• TASK OBJECTIVE:
Each line in the listing below that contains "deleted" should be returned.

###

/-! ## §2 Plug forms in the KS assembly's currency (the socket `hK` of `exists_recordLevel_avoiding_of_deepSwap`) -/

/-- **The KS assembly's socket `hK`, discharged at REGULAR primes** for every extra prime predicate `G` that yields «some arithmetic Frobenius above
`ℓ` moves a point of `E[2]`» at the admissible (Zhang–Kolyvagin, index `≥ L`) primes: VERBATIM the binder `hK` of gk2-p2 g19's
`PlusDescent.exists_recordLevel_avoiding_of_deepSwap` — p727553's `hK_socket_of_frobEqFrobInfty` with `(hΔ : W.Δ < 0)` deleted and Gross's (3.2)
replaced by the regular clause; no sign of `Δ` is assumed. [cite: McCallumLMS1991, §5 proof of Prop. 5.2] [cite: GrossLMS1991, §3 (3.1)–(3.3), §9 Prop. 9.6] -/
theorem hK_socket_of_frob_smul_ne [W.IsGloballyMinimal] (hK : IsImaginaryQuadratic K) {τ : K ≃ₐ[ℚ] K} (hτ : τ ≠ 1)
    {L : ℕ} (hL : 1 ≤ L) (r : ℕ) (G : ℕ → Prop)
    (hG : ∀ ℓ : ℕ, Zhang2014.IsKolyvaginPrime (W.conductorNorm ℤ) W K 2 ℓ → L ≤ Zhang2014.kolyvaginIndex W 2 ℓ → G ℓ →
      ∃ (v : HeightOneSpectrum (𝓞 ℚ)) (𝔓 : Ideal (absIntegers (𝓞 ℚ) ℚ)) (h : absoluteGaloisGroup ℚ),
        (ℓ : 𝓞 ℚ) ∈ v.asIdeal ∧ 𝔓 ∈ v.primesAbove ∧ IsArithFrobAt (𝓞 ℚ) h 𝔓 ∧ ∃ u : geomTorsion W 2, h • u ≠ u) :
    ∀ ℓ : ℕ, (Zhang2014.IsKolyvaginPrime (W.conductorNorm ℤ) W K 2 ℓ ∧ L ≤ Zhang2014.kolyvaginIndex W 2 ℓ) ∧ G ℓ →
      ∀ C : AddSubgroup (galH1Torsion (W.baseChange K) ((2 ^ L : ℕ) : ℤ)),
      (∀ c ∈ C, c ∈ selmerGroup (W.baseChange K) ((2 ^ L : ℕ) : ℤ) ∧
        conjAct W τ ((2 ^ L : ℕ) : ℤ) c = (-W.rootNumber * (-1) ^ r) • c) →
      (⨅ (v : HeightOneSpectrum (𝓞 K)) (_ : ((ℓ : ℕ) : 𝓞 K) ∈ v.asIdeal),
          (W.baseChange K).torsionLocalKer (v.adicCompletion K) ((2 ^ L : ℕ) : ℤ)).relIndex
        (C ⊓ AddSubgroup.torsionBy (galH1Torsion (W.baseChange K) ((2 ^ L : ℕ) : ℤ)) (2 : ℤ)) ∣ 2 := by
  intro ℓ hℓ C hC
  exact relIndex_iInf_torsionLocalKer_inf_torsionBy_two_dvd_two_of_frob_smul_ne W hK hτ hL hℓ.1.1 hℓ.1.2 (hG ℓ hℓ.1.1 hℓ.1.2 hℓ.2)
    (neg_rootNumber_mul_neg_one_pow_eq_or W r) C hC

/-- **`hK` for the regular margin-`k` predicate** `G ℓ := L + k ≤ index ℓ ∧ «some arithmetic Frobenius above ℓ moves a point of E[2]»` (LEAD R10 §1:
`Xp = Xm := fun ℓ ↦ L + 1 ≤ kolyvaginIndex W 2 ℓ ∧ REG ℓ`, margin `k = 1`; the regular clause is level-free, so nothing descends).
[cite: McCallumLMS1991, §5 proof of Prop. 5.2] [cite: GrossLMS1991, §3 (3.1)–(3.3)] -/
theorem hK_socket_margin_of_frob_smul_ne [W.IsGloballyMinimal] (hK : IsImaginaryQuadratic K) {τ : K ≃ₐ[ℚ] K} (hτ : τ ≠ 1)
    {L : ℕ} (hL : 1 ≤ L) (r k : ℕ) :
    ∀ ℓ : ℕ, (Zhang2014.IsKolyvaginPrime (W.conductorNorm ℤ) W K 2 ℓ ∧ L ≤ Zhang2014.kolyvaginIndex W 2 ℓ) ∧
        (L + k ≤ Zhang2014.kolyvaginIndex W 2 ℓ ∧
          ∃ (v : HeightOneSpectrum (𝓞 ℚ)) (𝔓 : Ideal (absIntegers (𝓞 ℚ) ℚ)) (h : absoluteGaloisGroup ℚ),
            (ℓ : 𝓞 ℚ) ∈ v.asIdeal ∧ 𝔓 ∈ v.primesAbove ∧ IsArithFrobAt (𝓞 ℚ) h 𝔓 ∧ ∃ u : geomTorsion W 2, h • u ≠ u) →
      ∀ C : AddSubgroup (galH1Torsion (W.baseChange K) ((2 ^ L : ℕ) : ℤ)),
      (∀ c ∈ C, c ∈ selmerGroup (W.baseChange K) ((2 ^ L : ℕ) : ℤ) ∧
        conjAct W τ ((2 ^ L : ℕ) : ℤ) c = (-W.rootNumber * (-1) ^ r) • c) →
      (⨅ (v : HeightOneSpectrum (𝓞 K)) (_ : ((ℓ : ℕ) : 𝓞 K) ∈ v.asIdeal),
          (W.baseChange K).torsionLocalKer (v.adicCompletion K) ((2 ^ L : ℕ) : ℤ)).relIndex
        (C ⊓ AddSubgroup.torsionBy (galH1Torsion (W.baseChange K) ((2 ^ L : ℕ) : ℤ)) (2 : ℤ)) ∣ 2 :=
  hK_socket_of_frob_smul_ne W hK hτ hL r _ fun _ _ _ hGℓ ↦ hGℓ.2

/-- **`hK` for the weak swap loop, VERBATIM SHAPE, at a regular Zhang–Kolyvagin prime** (p723289's `…_closure_dvd_two_of_isKolyvaginPrime` with
`Δ < 0` deleted and (3.2) replaced by the moved-`2`-torsion clause): for `R` any subgroup of `ε`-eigen SELMER classes and every finite `s ⊆ R`,
**`(⨅_{v∋ℓ} torsionLocalKer_v).relIndex (closure s ⊓ V[2]) ∣ 2`**. [cite: McCallumLMS1991, §5 proof of Prop. 5.2] [cite: WZhang2014, Notations (xii)] -/
theorem relIndex_iInf_torsionLocalKer_closure_dvd_two_of_frob_smul_ne [W.IsGloballyMinimal]
    (hK : IsImaginaryQuadratic K) {τ : K ≃ₐ[ℚ] K} (hτ : τ ≠ 1) {L : ℕ} (hL : 1 ≤ L) {ℓ : ℕ}
    (hKol : Zhang2014.IsKolyvaginPrime (W.conductorNorm ℤ) W K 2 ℓ) (hidx : L ≤ Zhang2014.kolyvaginIndex W 2 ℓ)
    (hfrob : ∃ (v : HeightOneSpectrum (𝓞 ℚ)) (𝔓 : Ideal (absIntegers (𝓞 ℚ) ℚ)) (h : absoluteGaloisGroup ℚ),
      (ℓ : 𝓞 ℚ) ∈ v.asIdeal ∧ 𝔓 ∈ v.primesAbove ∧ IsArithFrobAt (𝓞 ℚ) h 𝔓 ∧ ∃ u : geomTorsion W 2, h • u ≠ u)
    {ε : ℤ} (hε : ε = 1 ∨ ε = -1) (R : AddSubgroup (galH1Torsion (W.baseChange K) ((2 ^ L : ℕ) : ℤ)))
    (hR : ∀ c ∈ R, c ∈ selmerGroup (W.baseChange K) ((2 ^ L : ℕ) : ℤ) ∧ conjAct W τ ((2 ^ L : ℕ) : ℤ) c = ε • c)
    (s : Finset (galH1Torsion (W.baseChange K) ((2 ^ L : ℕ) : ℤ)))
    (hs : (↑s : Set (galH1Torsion (W.baseChange K) ((2 ^ L : ℕ) : ℤ))) ⊆ R) :
    (⨅ (v : HeightOneSpectrum (𝓞 K)) (_ : (ℓ : 𝓞 K) ∈ v.asIdeal),
        (W.baseChange K).torsionLocalKer (v.adicCompletion K) ((2 ^ L : ℕ) : ℤ)).relIndex
      (AddSubgroup.closure (↑s : Set (galH1Torsion (W.baseChange K) ((2 ^ L : ℕ) : ℤ))) ⊓
        AddSubgroup.torsionBy (galH1Torsion (W.baseChange K) ((2 ^ L : ℕ) : ℤ)) (2 : ℤ)) ∣ 2 := by
  have hle : AddSubgroup.closure (↑s : Set (galH1Torsion (W.baseChange K) ((2 ^ L : ℕ) : ℤ))) ≤ R :=
    (AddSubgroup.closure_le R).mpr hs
  exact relIndex_iInf_torsionLocalKer_inf_torsionBy_two_dvd_two_of_frob_smul_ne W hK hτ hL hKol hidx hfrob hε _ fun c hc ↦ hR c (hle hc)

/-- **`hK` on the KS clause's subgroup `⟨u⟩ ⊔ ⟨x⟩`** (`u` = the given SELMER `ε`-eigenclasses, `x` = the seed class) at a regular Zhang–Kolyvagin prime:
`(⨅_{v∋ℓ} torsionLocalKer_v).relIndex ((closure (range u) ⊔ zmultiples x) ⊓ H¹[2]) ∣ 2` (p723289's `…_closure_sup_zmultiples_dvd_two`, regular).
[cite: McCallumLMS1991, §5 Prop. 5.2 (proof)] -/
theorem relIndex_iInf_torsionLocalKer_closure_sup_zmultiples_dvd_two_of_frob_smul_ne [W.IsGloballyMinimal]
    (hK : IsImaginaryQuadratic K) {τ : K ≃ₐ[ℚ] K} (hτ : τ ≠ 1) {L : ℕ} (hL : 1 ≤ L) {ℓ : ℕ}
    (hKol : Zhang2014.IsKolyvaginPrime (W.conductorNorm ℤ) W K 2 ℓ) (hidx : L ≤ Zhang2014.kolyvaginIndex W 2 ℓ)
    (hfrob : ∃ (v : HeightOneSpectrum (𝓞 ℚ)) (𝔓 : Ideal (absIntegers (𝓞 ℚ) ℚ)) (h : absoluteGaloisGroup ℚ),
      (ℓ : 𝓞 ℚ) ∈ v.asIdeal ∧ 𝔓 ∈ v.primesAbove ∧ IsArithFrobAt (𝓞 ℚ) h 𝔓 ∧ ∃ u : geomTorsion W 2, h • u ≠ u)
    {ε : ℤ} (hε : ε = 1 ∨ ε = -1) {i : ℕ} (u : Fin i → galH1Torsion (W.baseChange K) ((2 ^ L : ℕ) : ℤ))
    (hu : ∀ j, u j ∈ selmerGroup (W.baseChange K) ((2 ^ L : ℕ) : ℤ) ∧ conjAct W τ ((2 ^ L : ℕ) : ℤ) (u j) = ε • u j)
    (x : galH1Torsion (W.baseChange K) ((2 ^ L : ℕ) : ℤ))
    (hx : x ∈ selmerGroup (W.baseChange K) ((2 ^ L : ℕ) : ℤ) ∧ conjAct W τ ((2 ^ L : ℕ) : ℤ) x = ε • x) :
    (⨅ (v : HeightOneSpectrum (𝓞 K)) (_ : (ℓ : 𝓞 K) ∈ v.asIdeal),
        (W.baseChange K).torsionLocalKer (v.adicCompletion K) ((2 ^ L : ℕ) : ℤ)).relIndex
      ((AddSubgroup.closure (Set.range u) ⊔ AddSubgroup.zmultiples x) ⊓
        AddSubgroup.torsionBy (galH1Torsion (W.baseChange K) ((2 ^ L : ℕ) : ℤ)) (2 : ℤ)) ∣ 2 := by
  have hgen : ∀ t ∈ Set.range u ∪ {x},
      t ∈ selmerGroup (W.baseChange K) ((2 ^ L : ℕ) : ℤ) ∧ conjAct W τ ((2 ^ L : ℕ) : ℤ) t = ε • t := by
    rintro t (⟨j, rfl⟩ | ht)
    · exact hu j
    · rw [Set.mem_singleton_iff.mp ht]; exact hx
  have hC : AddSubgroup.closure (Set.range u) ⊔ AddSubgroup.zmultiples x = AddSubgroup.closure (Set.range u ∪ {x}) := by
    rw [AddSubgroup.closure_union, AddSubgroup.zmultiples_eq_closure]
  rw [hC]
  exact relIndex_iInf_torsionLocalKer_inf_torsionBy_two_dvd_two_of_frob_smul_ne W hK hτ hL hKol hidx hfrob hε _
    (forall_mem_closure_selmer_and_conjAct_eq W τ _ ε hgen)

/-! ## §3 Consistency on `Δ < 0`: Gross's (3.2) at level `2` already moves a `2`-torsion point -/

/-- **The regular socket subsumes the `Δ < 0` one, WITHOUT the surjectivity hypothesis of p727553's `hK_socket_of_frobEqFrobInfty_two`**: on
`Δ < 0`, for `G ℓ := FrobEqFrobInfty W K 2 ℓ ∧ G' ℓ` (the drops' `adm`, any `G'`) the Frobenius of (3.2) moves a `2`-torsion point
(`GenusKolySign.exists_twoTorsion_frob_smul_ne_of_frobEqFrobInfty_of_Δ_neg`: complex conjugation is a transposition on `E[2]` when `Δ < 0`), so §2
applies — no lift of (3.2) from level `2` to `2^L` (hence no `ρ_{E,2^L}` onto) is needed. [cite: GrossLMS1991, §3 (3.2)–(3.3)]
[cite: McCallumLMS1991, §5 proof of Prop. 5.2] [cite: SilvermanAEC2009, III.1] -/
theorem hK_socket_of_frobEqFrobInfty_two_of_Δ_neg [W.IsGloballyMinimal] (hΔ : W.Δ < 0) (hK : IsImaginaryQuadratic K)
    {τ : K ≃ₐ[ℚ] K} (hτ : τ ≠ 1) {L : ℕ} (hL : 1 ≤ L) (r : ℕ) (G' : ℕ → Prop) :
    ∀ ℓ : ℕ, (Zhang2014.IsKolyvaginPrime (W.conductorNorm ℤ) W K 2 ℓ ∧ L ≤ Zhang2014.kolyvaginIndex W 2 ℓ) ∧
        (FrobEqFrobInfty W K 2 ℓ ∧ G' ℓ) →
      ∀ C : AddSubgroup (galH1Torsion (W.baseChange K) ((2 ^ L : ℕ) : ℤ)),
      (∀ c ∈ C, c ∈ selmerGroup (W.baseChange K) ((2 ^ L : ℕ) : ℤ) ∧
        conjAct W τ ((2 ^ L : ℕ) : ℤ) c = (-W.rootNumber * (-1) ^ r) • c) →
      (⨅ (v : HeightOneSpectrum (𝓞 K)) (_ : ((ℓ : ℕ) : 𝓞 K) ∈ v.asIdeal),
          (W.baseChange K).torsionLocalKer (v.adicCompletion K) ((2 ^ L : ℕ) : ℤ)).relIndex
        (C ⊓ AddSubgroup.torsionBy (galH1Torsion (W.baseChange K) ((2 ^ L : ℕ) : ℤ)) (2 : ℤ)) ∣ 2 :=
  hK_socket_of_frob_smul_ne W hK hτ hL r _ fun _ _ _ hGℓ ↦ by
    obtain ⟨v, 𝔓, h, ⟨hv, h𝔓, hh⟩, u, hu⟩ := exists_twoTorsion_frob_smul_ne_of_frobEqFrobInfty_of_Δ_neg W hΔ hGℓ.1
    exact ⟨v, 𝔓, h, hv, h𝔓, hh, u, hu⟩

end Summit.BirchSwinnertonDyer.BirchSwinnertonDyer.Theorems.GenusExact.PlusDescent

end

###

• EXERCISE OUTPUT:
`PlusDescent.exists_recordLevel_avoiding_of_deepSwap` — p727553's `hK_socket_of_frobEqFrobInfty` with `(hΔ : W.Δ < 0)` deleted and Gross's (3.2)
`Δ < 0` deleted and (3.2) replaced by the moved-`2`-torsion clause): for `R` any subgroup of `ε`-eigen SELMER classes and every finite `s ⊆ R`,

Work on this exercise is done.